[[ EXTRACTED MATERIAL open ]]
/-- **[Mar99] Proposition 2.12, one boundary flip** (the quantity `a` of the printed proof, p0164 L14–27):
for `A₀ ⊆ A`, `x ∉ A` at distance `> r` from `A₀`, and an event `E` reading only `A₀` inside `A` (and not the
site `x`), `|μ_A^{ζ^x}(E) − μ_A^ζ(E)| ≤ R² (Σ_{y∈∂_r^+(A∖A₀)∩A} c_y) · μ_A^ζ(E)`, where `c_y` bounds the
covariances `|μ_{A∖A₀}^ξ(h_x^A; h_y^{A∖A₀})|`.  Proof: `μ^{ζ^x}(E) μ^ζ(h_x) = μ^ζ(1_E h_x) = μ^ζ(1_E Φ)`,
`Φ = μ_{A∖A₀}(h_x)`, `|Φ − μ^ζ(h_x)| ≤ R Σ c_y` a.s. by (2.18), and `μ^ζ(h_x) ≥ R⁻¹`.
[cite: Martinelli1999, Proposition 2.12] -/
theorem abs_spec_real_spinFlip_sub_le_mul_real {R : ℝ} (hR1 : 1 ≤ R)
    (hR : ∀ (Λ : Finset (Site d)) (y : Site d) (σ : Site d → ℤˣ),
      R⁻¹ ≤ flipWeight U β Λ y σ ∧ flipWeight U β Λ y σ ≤ R)
    {A A₀ : Finset (Site d)} {x : Site d} (hxA : x ∉ A) (hxA₀ : ∀ z ∈ A₀, r < supDist z x)
    {E : Set (Site d → ℤˣ)} (hE : MeasurableSet E) {T : Set (Site d)} (hET : DependsOn (· ∈ E) T)
    (hT : ∀ z ∈ T, z ∈ A → z ∈ A₀) (hxT : x ∉ T) {c : Site d → ℝ}
    (hc : ∀ y ∈ (rOuterBoundary r (A \ A₀)).filter (· ∈ A), ∀ ξ : Site d → ℤˣ,
      |∫ ω, flipWeight U β A x ω * flipWeight U β (A \ A₀) y ω ∂(U.spec β (A \ A₀) ξ) -
        (∫ ω, flipWeight U β A x ω ∂(U.spec β (A \ A₀) ξ)) *
          ∫ ω, flipWeight U β (A \ A₀) y ω ∂(U.spec β (A \ A₀) ξ)| ≤ c y)
    (ζ : Site d → ℤˣ) :
    |(U.spec β A (spinFlip x ζ)).real E - (U.spec β A ζ).real E| ≤
      (R * (R * ∑ y ∈ (rOuterBoundary r (A \ A₀)).filter (· ∈ A), c y)) * (U.spec β A ζ).real E := by
  classical
  have hγ := U.isSpecification_spec β
  haveI := hγ.isProbability A ζ
  haveI := hγ.isProbability A (spinFlip x ζ)
  have hR0 : 0 < R := by linarith
  set hx := flipWeight U β A x with hhx
  have hxm : Measurable hx := measurable_flipWeight U β A x
  have hxd : DependsOn hx (↑(rNeighbourhood r x) : Set (Site d)) := dependsOn_flipWeight U β A x
  have hxR : ∀ σ, |hx σ| ≤ R := fun σ => by
    rw [hhx, abs_of_pos (flipWeight_pos U β A x σ)]; exact (hR A x σ).2
  have hsub : A \ A₀ ⊆ A := Finset.sdiff_subset
  set S := (rOuterBoundary r (A \ A₀)).filter (· ∈ A) with hS
  set δ : ℝ := R * ∑ y ∈ S, c y with hδ
  -- the indicator observable
  set F : (Site d → ℤˣ) → ℝ := E.indicator 1 with hF
  have hFm : Measurable F := measurable_one.indicator hE
  have hFd : DependsOn F T := dependsOn_indicator hET
  have hFb : ∀ σ, |F σ| ≤ 1 := fun σ => by
    rw [hF]
    by_cases hσ : σ ∈ E
    · rw [Set.indicator_of_mem hσ]; simp
    · rw [Set.indicator_of_notMem hσ]; simp
  -- tilt identity: `μ^{ζ^x}(E) μ^ζ(h_x) = μ^ζ(1_E h_x)`
  have htilt := integral_spec_spinFlip_mul U β A hxA ζ hFm hFd hxT
  -- DLR: `μ^ζ(1_E h_x) = μ^ζ(1_E Φ)`, `Φ = μ_{A∖A₀}(h_x)`
  set Φ := bavg (U.spec β) (A \ A₀) hx with hΦ
  have hΦm : Measurable Φ := measurable_bavg hγ _ hxm
  have hΦB : ∀ σ, |Φ σ| ≤ R := abs_bavg_le hγ _ hxR
  have hFT : ∀ z ∈ T, z ∉ A \ A₀ := fun z hz hz' => by
    rw [Finset.mem_sdiff] at hz'
    exact hz'.2 (hT z hz hz'.1)
  have hDLR : ∫ ω, F ω * hx ω ∂(U.spec β A ζ) = ∫ ω, F ω * Φ ω ∂(U.spec β A ζ) := by
    have hb : ∀ σ, |F σ * hx σ| ≤ 1 * R := fun σ => by
      rw [abs_mul]; exact mul_le_mul (hFb σ) (hxR σ) (abs_nonneg _) zero_le_one
    rw [← integral_integral_spec hγ hsub ζ (h := fun ω => F ω * hx ω) (hFm.mul hxm) hb]
    exact integral_congr_ae (Eventually.of_forall fun σ => bavg_mul_of_dependsOn hγ _ hFd hFT hx σ)
  -- oscillation of `Φ` under `μ_A^ζ`
  have hTx : ∀ z ∈ (↑(rNeighbourhood r x) : Set (Site d)), z ∈ A → z ∈ A \ A₀ := by
    intro z hz hzA
    rw [Finset.mem_sdiff]
    refine ⟨hzA, fun hzA₀ => ?_⟩
    have h1 : supDist z x ≤ r := mem_rNeighbourhood.1 (Finset.mem_coe.1 hz)
    have h2 := hxA₀ z hzA₀
    omega
  have hosc : ∀ σ σ' : Site d → ℤˣ, (∀ z ∉ A, σ z = σ' z) → |Φ σ - Φ σ'| ≤ δ := fun σ σ' hagree =>
    abs_bavg_sub_bavg_le_sum U β hR1 hR (W := A) (A := A \ A₀) hxm hxd hTx hc σ σ' hagree
  have hae := abs_bavg_sub_integral_le_ae U β hsub ζ hxm hxR hosc
  set m := ∫ ω, hx ω ∂(U.spec β A ζ) with hm
  have hm_pos : R⁻¹ ≤ m := by
    have h := integral_mono_of_nonneg (μ := U.spec β A ζ) (f := fun _ => R⁻¹) (g := hx)
      (Eventually.of_forall fun _ => by positivity)
      (Integrable.of_bound hxm.aestronglyMeasurable R (Eventually.of_forall fun σ => by
        rw [Real.norm_eq_abs]; exact hxR σ))
      (Eventually.of_forall fun σ => (hR A x σ).1)
    rwa [integral_const, smul_eq_mul, probReal_univ, one_mul] at h
  have hm0 : 0 < m := lt_of_lt_of_le (by positivity) hm_pos
  -- `μ^ζ(1_E Φ) = m μ^ζ(E) + μ^ζ(1_E (Φ − m))`, the last term at most `δ μ^ζ(E)`
  have hiF : Integrable F (U.spec β A ζ) := Integrable.of_bound hFm.aestronglyMeasurable 1
    (Eventually.of_forall fun σ => by rw [Real.norm_eq_abs]; exact hFb σ)
  have hiFΦ : Integrable (fun ω => F ω * Φ ω) (U.spec β A ζ) :=
    Integrable.of_bound (hFm.mul hΦm).aestronglyMeasurable (1 * R) (Eventually.of_forall fun σ => by
      rw [Real.norm_eq_abs, abs_mul]; exact mul_le_mul (hFb σ) (hΦB σ) (abs_nonneg _) zero_le_one)
  have hFint : ∫ ω, F ω ∂(U.spec β A ζ) = (U.spec β A ζ).real E := by
    rw [hF]; exact integral_indicator_one hE
  have hiFΦm : Integrable (fun ω => F ω * (Φ ω - m)) (U.spec β A ζ) := by
    refine (hiFΦ.sub (hiF.mul_const m)).congr (Eventually.of_forall fun ω => ?_)
    show F ω * Φ ω - F ω * m = F ω * (Φ ω - m)
    ring
  have hsplit : ∫ ω, F ω * Φ ω ∂(U.spec β A ζ) =
      m * (U.spec β A ζ).real E + ∫ ω, F ω * (Φ ω - m) ∂(U.spec β A ζ) := by
    have e1 : ∫ ω, F ω * Φ ω ∂(U.spec β A ζ) = ∫ ω, (m * F ω + F ω * (Φ ω - m)) ∂(U.spec β A ζ) :=
      integral_congr_ae (Eventually.of_forall fun ω => by ring)
    rw [e1, integral_add (hiF.const_mul m) hiFΦm, integral_const_mul, hFint]
  have herr : |∫ ω, F ω * (Φ ω - m) ∂(U.spec β A ζ)| ≤ δ * (U.spec β A ζ).real E := by
    have hb : ∀ᵐ ω ∂(U.spec β A ζ), |F ω * (Φ ω - m)| ≤ E.indicator (fun _ => δ) ω := by
      filter_upwards [hae] with ω hω
      rw [abs_mul, hF]
      by_cases hωE : ω ∈ E
      · rw [Set.indicator_of_mem hωE, Set.indicator_of_mem hωE, Pi.one_apply, abs_one, one_mul]
        exact hω
      · rw [Set.indicator_of_notMem hωE, Set.indicator_of_notMem hωE, abs_zero, zero_mul]
    calc |∫ ω, F ω * (Φ ω - m) ∂(U.spec β A ζ)| ≤ ∫ ω, |F ω * (Φ ω - m)| ∂(U.spec β A ζ) :=
          abs_integral_le_integral_abs
      _ ≤ ∫ ω, E.indicator (fun _ => δ) ω ∂(U.spec β A ζ) :=
          integral_mono_ae hiFΦm.abs ((integrable_const δ).indicator hE) hb
      _ = δ * (U.spec β A ζ).real E := by rw [integral_indicator_const _ hE, smul_eq_mul, mul_comm]
  -- conclude
  have hreal : (U.spec β A (spinFlip x ζ)).real E = ∫ ω, F ω ∂(U.spec β A (spinFlip x ζ)) := by
    rw [hF, integral_indicator_one hE]
  have key : ((U.spec β A (spinFlip x ζ)).real E - (U.spec β A ζ).real E) * m =
      ∫ ω, F ω * (Φ ω - m) ∂(U.spec β A ζ) := by
    rw [sub_mul, hreal, htilt, hDLR, hsplit]
    ring
  have habs : |(U.spec β A (spinFlip x ζ)).real E - (U.spec β A ζ).real E| * m ≤ δ * (U.spec β A ζ).real E := by
    rw [← abs_of_pos hm0, ← abs_mul, key]
    exact herr
  have hmR : 1 ≤ R * m := by
    have := mul_le_mul_of_nonneg_left hm_pos hR0.le
    rwa [mul_inv_cancel₀ hR0.ne'] at this
  calc |(U.spec β A (spinFlip x ζ)).real E - (U.spec β A ζ).real E|
      ≤ (R * m) * |(U.spec β A (spinFlip x ζ)).real E - (U.spec β A ζ).real E| :=
        le_mul_of_one_le_left (abs_nonneg _) hmR
    _ = R * (|(U.spec β A (spinFlip x ζ)).real E - (U.spec β A ζ).real E| * m) := by ring
    _ ≤ R * (δ * (U.spec β A ζ).real E) := mul_le_mul_of_nonneg_left habs hR0.le
    _ = (R * δ) * (U.spec β A ζ).real E := by ring

/-- **[Mar99] Proposition 2.12, (2.28)**: telescoping the boundary flips multiplicatively.  If every single flip at
a site of `S` changes `μ_A^{(·)}(E)` by at most the factor `1 + a` (in the sense
`|μ_A^{ζ^y}(E) − μ_A^ζ(E)| ≤ a μ_A^ζ(E)` for all `ζ`), and `η, η'` agree except on sites of `S` and on sites read
neither by the energy of `A` nor by `E`, then `|μ_A^{η'}(E) − μ_A^η(E)| ≤ ((1+a)^{|S|} − 1) μ_A^η(E)`.
[cite: Martinelli1999, Proposition 2.12] -/
theorem abs_spec_real_sub_le_pow_mul_real (A : Finset (Site d)) {E : Set (Site d → ℤˣ)} (hE : MeasurableSet E)
    {T : Set (Site d)} (hET : DependsOn (· ∈ E) T) (S : Finset (Site d)) {a : ℝ} (ha : 0 ≤ a)
    (hstep : ∀ (ζ : Site d → ℤˣ), ∀ y ∈ S,
      |(U.spec β A (spinFlip y ζ)).real E - (U.spec β A ζ).real E| ≤ a * (U.spec β A ζ).real E)
    (η η' : Site d → ℤˣ) (hS : ∀ y ∈ rOuterBoundary r A, η y ≠ η' y → y ∈ S)
    (hTagree : ∀ z ∈ T, z ∉ A → η z = η' z) :
    |(U.spec β A η').real E - (U.spec β A η).real E| ≤ ((1 + a) ^ S.card - 1) * (U.spec β A η).real E := by
  classical
  set W := rOuterBoundary r A with hW
  -- Markov reduction: only the spins on `W ∩ S` matter
  set η'' := (W ∩ S).piecewise η' η with hη''
  have hred : (U.spec β A η').real E = (U.spec β A η'').real E := by
    refine U.spec_real_eq_of_agree β A hE hET (fun z hz hzA => ?_) (fun z hz => ?_)
    · by_cases hzs : z ∈ W ∩ S
      · rw [hη'', Finset.piecewise_eq_of_mem _ _ _ hzs]
      · rw [hη'', Finset.piecewise_eq_of_notMem _ _ _ hzs]
        exact (hTagree z hz hzA).symm
    · by_cases hzs : z ∈ W ∩ S
      · rw [hη'', Finset.piecewise_eq_of_mem _ _ _ hzs]
      · rw [hη'', Finset.piecewise_eq_of_notMem _ _ _ hzs]
        by_contra hne
        exact hzs (Finset.mem_inter.2 ⟨hz, hS z hz (Ne.symm hne)⟩)
  -- two-sided multiplicative step
  have hstep2 : ∀ (ζ : Site d → ℤˣ), ∀ y ∈ S, ∀ s : ℤˣ,
      (U.spec β A (Function.update ζ y s)).real E ≤ (1 + a) * (U.spec β A ζ).real E ∧
        (U.spec β A ζ).real E ≤ (1 + a) * (U.spec β A (Function.update ζ y s)).real E := by
    intro ζ y hy s
    by_cases hs : s = ζ y
    · rw [hs, Function.update_eq_self]
      constructor <;> nlinarith [measureReal_nonneg (μ := U.spec β A ζ) (s := E)]
    · have hflip : Function.update ζ y s = spinFlip y ζ := by
        funext z
        rw [Function.update_apply, spinFlip_apply]
        split_ifs with hz
        · exact Int.units_ne_iff_eq_neg.1 hs
        · rfl
      rw [hflip]
      have h1 := hstep ζ y hy
      have h2 := hstep (spinFlip y ζ) y hy
      rw [spinFlip_spinFlip] at h2
      rw [abs_le] at h1 h2
      constructor <;> linarith
  -- induction over the switched sites
  have hind : ∀ S' : Finset (Site d), S' ⊆ W ∩ S →
      (U.spec β A (S'.piecewise η' η)).real E ≤ (1 + a) ^ S'.card * (U.spec β A η).real E ∧
        (U.spec β A η).real E ≤ (1 + a) ^ S'.card * (U.spec β A (S'.piecewise η' η)).real E := by
    intro S'
    induction S' using Finset.induction_on with
    | empty =>
      intro _
      simp
    | insert y S' hyS' ih =>
      intro hsub
      have hy : y ∈ S := (Finset.mem_inter.1 (hsub (Finset.mem_insert_self y S'))).2
      have hsub' : S' ⊆ W ∩ S := fun z hz => hsub (Finset.mem_insert_of_mem hz)
      obtain ⟨ih1, ih2⟩ := ih hsub'
      rw [Finset.piecewise_insert, Finset.card_insert_of_notMem hyS', pow_succ]
      obtain ⟨h1, h2⟩ := hstep2 (S'.piecewise η' η) y hy (η' y)
      have h1a : 0 ≤ 1 + a := by linarith
      constructor
      · calc (U.spec β A (Function.update (S'.piecewise η' η) y (η' y))).real E
            ≤ (1 + a) * (U.spec β A (S'.piecewise η' η)).real E := h1
          _ ≤ (1 + a) * ((1 + a) ^ S'.card * (U.spec β A η).real E) := mul_le_mul_of_nonneg_left ih1 h1a
          _ = (1 + a) ^ S'.card * (1 + a) * (U.spec β A η).real E := by ring
      · calc (U.spec β A η).real E ≤ (1 + a) ^ S'.card * (U.spec β A (S'.piecewise η' η)).real E := ih2
          _ ≤ (1 + a) ^ S'.card * ((1 + a) * (U.spec β A (Function.update (S'.piecewise η' η) y (η' y))).real E) :=
              mul_le_mul_of_nonneg_left h2 (pow_nonneg h1a _)
          _ = (1 + a) ^ S'.card * (1 + a) *
                (U.spec β A (Function.update (S'.piecewise η' η) y (η' y))).real E := by ring
  obtain ⟨hup, hdown⟩ := hind (W ∩ S) Finset.Subset.rfl
  rw [hred]
  set q := (1 + a) ^ (W ∩ S).card with hq
  set Q := (1 + a) ^ S.card with hQ
  have hq1 : 1 ≤ q := one_le_pow₀ (by linarith)
  have hqQ : q ≤ Q := pow_le_pow_right₀ (by linarith) (Finset.card_le_card Finset.inter_subset_right)
  set u := (U.spec β A η'').real E
  set v := (U.spec β A η).real E
  have hv0 : 0 ≤ v := measureReal_nonneg
  have hq0 : 0 < q := by linarith
  rw [abs_le]
  constructor
  · -- `v − u ≤ (Q − 1) v`, from `v ≤ q u`
    have hA : q * (v - u) ≤ (q - 1) * v := by linarith [hdown]
    have hB : (q - 1) * v ≤ q * ((q - 1) * v) := by
      have : 0 ≤ (q - 1) * v := mul_nonneg (by linarith) hv0
      nlinarith
    have hC : v - u ≤ (q - 1) * v := le_of_mul_le_mul_left (hA.trans hB) hq0
    have hC' : v - u ≤ (Q - 1) * v := hC.trans (mul_le_mul_of_nonneg_right (by linarith) hv0)
    linarith
  · have hA : q * v ≤ Q * v := mul_le_mul_of_nonneg_right hqQ hv0
    linarith [hup]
[[ EXTRACTED MATERIAL closed ]]
From the entries above, extract only the lines running from the one containing "(hstep : ∀ (ζ" through the one containing "exact Int.units_ne_iff_eq_neg.1 hs", inclusive.

# EXERCISE OUTPUT
    (hstep : ∀ (ζ : Site d → ℤˣ), ∀ y ∈ S,
      |(U.spec β A (spinFlip y ζ)).real E - (U.spec β A ζ).real E| ≤ a * (U.spec β A ζ).real E)
    (η η' : Site d → ℤˣ) (hS : ∀ y ∈ rOuterBoundary r A, η y ≠ η' y → y ∈ S)
    (hTagree : ∀ z ∈ T, z ∉ A → η z = η' z) :
    |(U.spec β A η').real E - (U.spec β A η).real E| ≤ ((1 + a) ^ S.card - 1) * (U.spec β A η).real E := by
  classical
  set W := rOuterBoundary r A with hW
  -- Markov reduction: only the spins on `W ∩ S` matter
  set η'' := (W ∩ S).piecewise η' η with hη''
  have hred : (U.spec β A η').real E = (U.spec β A η'').real E := by
    refine U.spec_real_eq_of_agree β A hE hET (fun z hz hzA => ?_) (fun z hz => ?_)
    · by_cases hzs : z ∈ W ∩ S
      · rw [hη'', Finset.piecewise_eq_of_mem _ _ _ hzs]
      · rw [hη'', Finset.piecewise_eq_of_notMem _ _ _ hzs]
        exact (hTagree z hz hzA).symm
    · by_cases hzs : z ∈ W ∩ S
      · rw [hη'', Finset.piecewise_eq_of_mem _ _ _ hzs]
      · rw [hη'', Finset.piecewise_eq_of_notMem _ _ _ hzs]
        by_contra hne
        exact hzs (Finset.mem_inter.2 ⟨hz, hS z hz (Ne.symm hne)⟩)
  -- two-sided multiplicative step
  have hstep2 : ∀ (ζ : Site d → ℤˣ), ∀ y ∈ S, ∀ s : ℤˣ,
      (U.spec β A (Function.update ζ y s)).real E ≤ (1 + a) * (U.spec β A ζ).real E ∧
        (U.spec β A ζ).real E ≤ (1 + a) * (U.spec β A (Function.update ζ y s)).real E := by
    intro ζ y hy s
    by_cases hs : s = ζ y
    · rw [hs, Function.update_eq_self]
      constructor <;> nlinarith [measureReal_nonneg (μ := U.spec β A ζ) (s := E)]
    · have hflip : Function.update ζ y s = spinFlip y ζ := by
        funext z
        rw [Function.update_apply, spinFlip_apply]
        split_ifs with hz
        · exact Int.units_ne_iff_eq_neg.1 hs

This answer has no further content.